§ Try it: Below are the entries; return every line among them that holds the word "axiom".

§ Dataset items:
/-- **KI Lemma 30, part I (hybrid argument) — PROVED.** Let the blocks of `e` pairwise meet in
at most `r` points. If a nonzero `D ∈ F[c_i : i ∈ ι]` annihilates `KI-gen(f)` then `f` is a
ROOT of a nonzero polynomial of controlled size and degree: there is `H ∈ F[x_b, c]`
(variables `Option β`, `c = none`) with `H ≠ 0`, `H(x, f(x)) = 0`,
`L(H) ≤ L(D) + #ι · (deg f + 1)^r · (2 deg f + 2)` and `deg H ≤ deg D · max 1 (deg f)`.
(Fix the seed variables outside the block `S_i` of the critical kiHybrid, and the remaining free
coordinates, at a point where `g_S` does not vanish — infinite field; every substituted copy
`f(y|_{S_j})`, `j ≠ i`, keeps only its `≤ r` variables inside `S_i`.)
[cite: KabanetsImpagliazzo2003, Lemma 30 (proof, I)] -/
theorem exists_root_of_kiGenerator_annihilated {r : ℕ} {e : ι → (β ↪ α)} (he : IsNWDesign r e)
    (f : MvPolynomial β F) {D : MvPolynomial ι F} (hD : D ≠ 0)
    (hann : bind₁ (kiGenerator f e) D = 0) :
    ∃ H : MvPolynomial (Option β) F, H ≠ 0 ∧ bind₁ (fun o => o.elim f X) H = 0 ∧
      complexity H ≤ complexity D +
        Fintype.card ι * ((f.totalDegree + 1) ^ r * (2 * f.totalDegree + 2)) ∧
      H.totalDegree ≤ D.totalDegree * max 1 f.totalDegree := by
  classical
  obtain ⟨S, i, hiS, hS, hSi⟩ := exists_critical_kiHybrid f e hD hann
  -- a point where the critical kiHybrid does not vanish
  obtain ⟨v, hv⟩ : ∃ v : α ⊕ ι → F, eval v (kiHybrid f e S D) ≠ 0 := by
    by_contra hcon
    push Not at hcon
    exact hS (MvPolynomial.funext fun v => by rw [hcon v, map_zero])
  -- the specialisation keeping the block of `i` and the coordinate `c_i` free
  set ψ : α ⊕ ι → MvPolynomial (Option β) F := Sum.elim
    (fun x => if h : ∃ b, e i b = x then X (some h.choose) else C (v (Sum.inl x)))
    (fun j => if j = i then X none else C (v (Sum.inr j))) with hψ
  have hψe : ∀ b, ψ (Sum.inl (e i b)) = X (some b) := by
    intro b
    have h : ∃ b', e i b' = e i b := ⟨b, rfl⟩
    have hc : h.choose = b := (e i).injective h.choose_spec
    simp only [hψ, Sum.elim_inl, dif_pos h, hc]
  have hψi : ψ (Sum.inr i) = X none := by simp only [hψ, Sum.elim_inr, if_true]
  -- the restricted copies, for `j ≠ i`
  have hrestr : ∀ j, j ≠ i → complexity (bind₁ ψ (rename Sum.inl (rename (e j) f))) ≤
      (f.totalDegree + 1) ^ r * (2 * f.totalDegree + 2) := by
    intro j hji
    rw [bind₁_rename, bind₁_rename, ← aeval_eq_bind₁]
    refine complexity_aeval_restrict_le f _
      (Finset.univ.filter fun b => ∃ b', e i b' = e j b)
      (fun b => if h : ∃ b', e i b' = e j b then some h.choose else none)
      (fun b => v (Sum.inl (e j b))) ?_ ?_ ?_
    · intro b hb
      have h : ∃ b', e i b' = e j b := (Finset.mem_filter.1 hb).2
      simp only [Function.comp_apply, hψ, Sum.elim_inl, dif_pos h]
    · intro b hb
      have h : ¬ ∃ b', e i b' = e j b := fun h => hb (Finset.mem_filter.2 ⟨Finset.mem_univ _, h⟩)
      simp only [Function.comp_apply, hψ, Sum.elim_inl, dif_neg h]
    · -- design: the live positions inject into `S_j ∩ S_i`
      refine le_trans ?_ (he hji)
      rw [← Finset.card_map (e j)]
      refine Finset.card_le_card fun x hx => ?_
      rw [Finset.mem_map] at hx
      obtain ⟨b, hb, rfl⟩ := hx
      obtain ⟨b', hb'⟩ := (Finset.mem_filter.1 hb).2
      rw [Finset.mem_inter, Finset.mem_map, Finset.mem_map]
      exact ⟨⟨b, Finset.mem_univ _, rfl⟩, ⟨b', Finset.mem_univ _, hb'⟩⟩
  refine ⟨bind₁ ψ (kiHybrid f e S D), ?_, ?_, ?_, ?_⟩
  · -- (a) nonzero: evaluate at the matching point
    set w : Option β → F := fun o => o.elim (v (Sum.inr i)) fun b => v (Sum.inl (e i b)) with hw
    have hwψ : ∀ u, eval w (ψ u) = v u := by
      rintro (x | j)
      · by_cases h : ∃ b, e i b = x
        · simp only [hψ, Sum.elim_inl, dif_pos h, eval_X, hw, Option.elim_some]
          rw [h.choose_spec]
        · simp only [hψ, Sum.elim_inl, dif_neg h, eval_C]
      · by_cases hj : j = i
        · subst hj; simp only [hψi, eval_X, hw, Option.elim_none]
        · simp only [hψ, Sum.elim_inr, if_neg hj, eval_C]
    intro h0
    apply hv
    have h1 := congrArg (eval w) h0
    rw [map_zero, eval_bind₁', show (fun u => eval w (ψ u)) = v from funext hwψ] at h1
    exact h1
  · -- (b) root: substituting `c ↦ f(x)` factors through the (vanishing) next kiHybrid
    set ρ : Option β → MvPolynomial β F := fun o => o.elim f X with hρ
    have key : ∀ u, bind₁ (fun u => bind₁ ρ (ψ u)) (kiStepSubst f e i u) = bind₁ ρ (ψ u) := by
      rintro (x | j)
      · simp only [kiStepSubst, Sum.elim_inl, bind₁_X_right]
      · by_cases hj : j = i
        · subst hj
          simp only [kiStepSubst, Sum.elim_inr, if_true, kiGenerator_apply]
          rw [bind₁_rename, bind₁_rename, hψi, bind₁_X_right]
          have hcomp : ((fun u => bind₁ ρ (ψ u)) ∘ Sum.inl) ∘ (e j) = X := by
            funext b
            simp only [Function.comp_apply, hψe b, bind₁_X_right, hρ, Option.elim_some]
          rw [hcomp]
          exact (AlgHom.congr_fun bind₁_X_left f).trans (AlgHom.id_apply f)
        · simp only [kiStepSubst, Sum.elim_inr, if_neg hj, bind₁_X_right]
    have h2 : bind₁ (fun u => bind₁ ρ (ψ u)) (kiHybrid f e (insert i S) D) =
        bind₁ ρ (bind₁ ψ (kiHybrid f e S D)) := by
      rw [kiHybrid_insert, bind₁_bind₁, bind₁_bind₁]
      exact congrArg (fun θ => bind₁ θ (kiHybrid f e S D)) (funext key)
    rw [← h2, hSi, map_zero]
  · -- (c) size
    rw [kiHybrid, bind₁_bind₁, ← aeval_eq_bind₁]
    refine (complexity_aeval_le _ _).trans (Nat.add_le_add_left ?_ _)
    calc ∑ j, complexity (bind₁ ψ (kiHybridSubst f e S j))
        ≤ ∑ _j : ι, (f.totalDegree + 1) ^ r * (2 * f.totalDegree + 2) := by
          refine Finset.sum_le_sum fun j _ => ?_
          by_cases hjS : j ∈ S
          · have hji : j ≠ i := fun h => hiS (h ▸ hjS)
            simp only [kiHybridSubst, if_pos hjS, kiGenerator_apply]
            exact hrestr j hji
          · have h0 : complexity (bind₁ ψ (kiHybridSubst f e S j)) = 0 := by
              simp only [kiHybridSubst, if_neg hjS, bind₁_X_right]
              by_cases hji : j = i
              · rw [hji, hψi]; exact complexity_X_holds (k := F) _
              · simp only [hψ, Sum.elim_inr, if_neg hji]; exact complexity_C_holds _
            rw [h0]; exact Nat.zero_le _
      _ = Fintype.card ι * ((f.totalDegree + 1) ^ r * (2 * f.totalDegree + 2)) := by
          rw [Finset.sum_const, smul_eq_mul, Finset.card_univ]
  · -- (d) degree
    rw [kiHybrid, bind₁_bind₁, ← aeval_eq_bind₁]
    refine Literature.RingTheory.Nullstellensatz.totalDegree_aeval_le _ (fun j => ?_) D
    by_cases hjS : j ∈ S
    · simp only [kiHybridSubst, if_pos hjS, kiGenerator_apply]
      rw [bind₁_rename, bind₁_rename, ← aeval_eq_bind₁]
      refine (Literature.RingTheory.Nullstellensatz.totalDegree_aeval_le _ (δ := 1)
        (fun b => ?_) f).trans (by simp)
      simp only [Function.comp_apply, hψ, Sum.elim_inl]
      split_ifs
      · exact (isHomogeneous_X F _).totalDegree_le
      · rw [totalDegree_C]; exact Nat.zero_le _
    · simp only [kiHybridSubst, if_neg hjS, bind₁_X_right]
      by_cases hji : j = i
      · rw [hji, hψi]; exact ((isHomogeneous_X F _).totalDegree_le).trans (le_max_left _ _)
      · simp only [hψ, Sum.elim_inr, if_neg hji, totalDegree_C]; exact Nat.zero_le _
import Literature.NumberTheory.EllipticCurves.HeegnerPointsKolyvaginVisibleDescentProofs
import Literature.NumberTheory.EllipticCurves.HeegnerPointsKolyvaginSplitDescentPairProofs
import HarnessLib

/-!
# Kolyvagin's descent modulo `p^M` for a PAIR with VISIBLE Čebotarev: the data on `V₁ × V₂`
# (Kolyvagin's frame `(E, E^D)` over `ℚ` at `l = 2`), any prime `p`

Sibling of `HeegnerPointsKolyvaginSplitDescentPairProofs` (`KolyvaginDescent.PairHypothesesM`:
the split data CONSTRUCTED on a product `V₁ × V₂`, parts `V₁ × 0`, `0 × V₂`, Kolyvagin's class
placed by the parity of its depth) for the VISIBLE form of the Čebotarev axiom
(`KolyvaginDescent.VisibleSplitHypothesesM`, sibling `HeegnerPointsKolyvaginVisibleDescentProofs`).
The product-form axiom `PairHypothesesM.cebotarev` — Cor. 3.2 for every pure independent family
in `V₁ × V₂` — is NOT instantiable at `p = 2` with `V₁ = H¹(ℚ, E^{ε}[2^M])`,
`V₂ = H¹(ℚ, E^{-ε}[2^M])`: classes of the two members with entangled bottom bits
(`E[2] = E^D[2]`), and the inflated class `ξ_E` (`H¹(Gal(ℚ(E[2^M])/ℚ), E[2]) = 𝔽₂ξ_E`,
Lawson–Wuthrich), have tied resp. zero localisations at every Kolyvagin prime. Here the pair data
carry the two restriction maps `rK₁ : V₁ →+ H`, `rK₂ : V₂ →+ H` to ONE group `H` (at `2`:
restriction to `K(E[2^M])` of classes of `E^{ε}`, resp. of `E^{-ε}` through `E^D[2^M] ≅ E[2^M]`
over `K`), the common local condition `LocK ℓ ≤ H` through which both members' Selmer conditions
at a Kolyvagin prime factor (`mem_loc₁_pl_iff`, `mem_loc₂_pl_iff`: at `2`, the finite condition at
the inert `λ` for `E/K_λ`, read after restriction — two `K`-classes with the same restriction to
`K(E[2^M])` differ by an inflated class, which dies at `λ`), the visibility of the pair Selmer
group (`sel_visible`: `rK₁ s₁ + rK₂ s₂ = 0 ⟹ s₁ = s₂ = 0`; at `2`:
**`Sel₂(E^{ε}/ℚ) ⊕ Sel₂(E^{-ε}/ℚ) ⊕ 𝔽₂ξ_E` direct in `H¹(ℚ, E[2])`** — the habitat condition (H2)
of the BSD route `GenusKolyvaginAtTwo`, LINE 6), and Cor. 3.2 for pure families independent after
`(u, w) ↦ rK₁ u + rK₂ w` — at `2` exactly the tree's signed Čebotarev
`GenusExact.equivariantChebotarevAtTwo_signed_of_not_isSquare` (π = id) read over `ℚ_ℓ`, whose
binders (`K`-independence, `hres`) ARE independence after restriction to `K(E[2^M])`.

* `KolyvaginDescent.VisiblePairHypothesesM V₁ V₂ Pl H` — the data;
* `VisiblePairHypothesesM.toVisibleSplit : VisibleSplitHypothesesM (V₁ × V₂) Pl H` — the
  construction (`rK = rK₁ ∘ pr₁ + rK₂ ∘ pr₂`);
* the conclusions in pair language, any prime `p`, VISIBLE pairs:
  `pow_zsmul_sel₂_eq_zero_and_sel₁_le` (**`p^{M₀} · Sel₂ = 0`**, Claim A — at `2` the exponent
  form of Kolyvagin's Thm. `B_2` for the rank-`0` member — and **`p^{2M₀} · Sel₁ ⊆ ℤ x`**, Claim B),
  `sel₂_eq_bot_and_sel₁_eq_of_M₀_eq_zero` (exact case `M₀ = 0`), `exists_mem_sel₂_addOrderOf_eq`
  (lower-bound element of exact order: `M₀ − M₁ ≤ N₁`).

Pure algebra; no named fact; the instantiation at `2` (classes, Lemma 4.3, Prop. 4.4 = crux Q2,
Lemma 5.3 over `ℚ_ℓ`, the factorisation at `λ`, (H2), the signed Čebotarev) is the business of the
BSD route `GenusKolyvaginAtTwo` (crux Q3′, seat `bsd-line-gk2-p3`). Nothing here is a claim about
BSD.

## References

* V. A. Kolyvagin, Math. USSR-Izv. 32 (1989) 523–541: Thm. `B_l` (l = 2), §3. [Kolyvagin1989Izv]
* W. G. McCallum, *Kolyvagin's work on Shafarevich–Tate groups*, LMS LNS 153 (1991): p. 299,
  Cor. 3.2, Lemma 4.3, Prop. 4.4, Lemma 5.3, §5. [McCallumLMS1991]
* B. H. Gross, *Kolyvagin's work on modular elliptic curves*, same volume: Prop. 5.4 (2),
  Prop. 9.1, §10. [GrossLMS1991]
* T. Lawson, C. Wuthrich, *Vanishing of some Galois cohomology groups for elliptic curves*,
  Springer PROMS 188 (2016), §7.1, §8 (arXiv:1505.02940). [LawsonWuthrich2016]
-/

noncomputable section

open scoped Classical

namespace Literature.NumberTheory.EllipticCurves

namespace KolyvaginDescent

§ Exercise response:
placed by the parity of its depth) for the VISIBLE form of the Čebotarev axiom
The product-form axiom `PairHypothesesM.cebotarev` — Cor. 3.2 for every pure independent family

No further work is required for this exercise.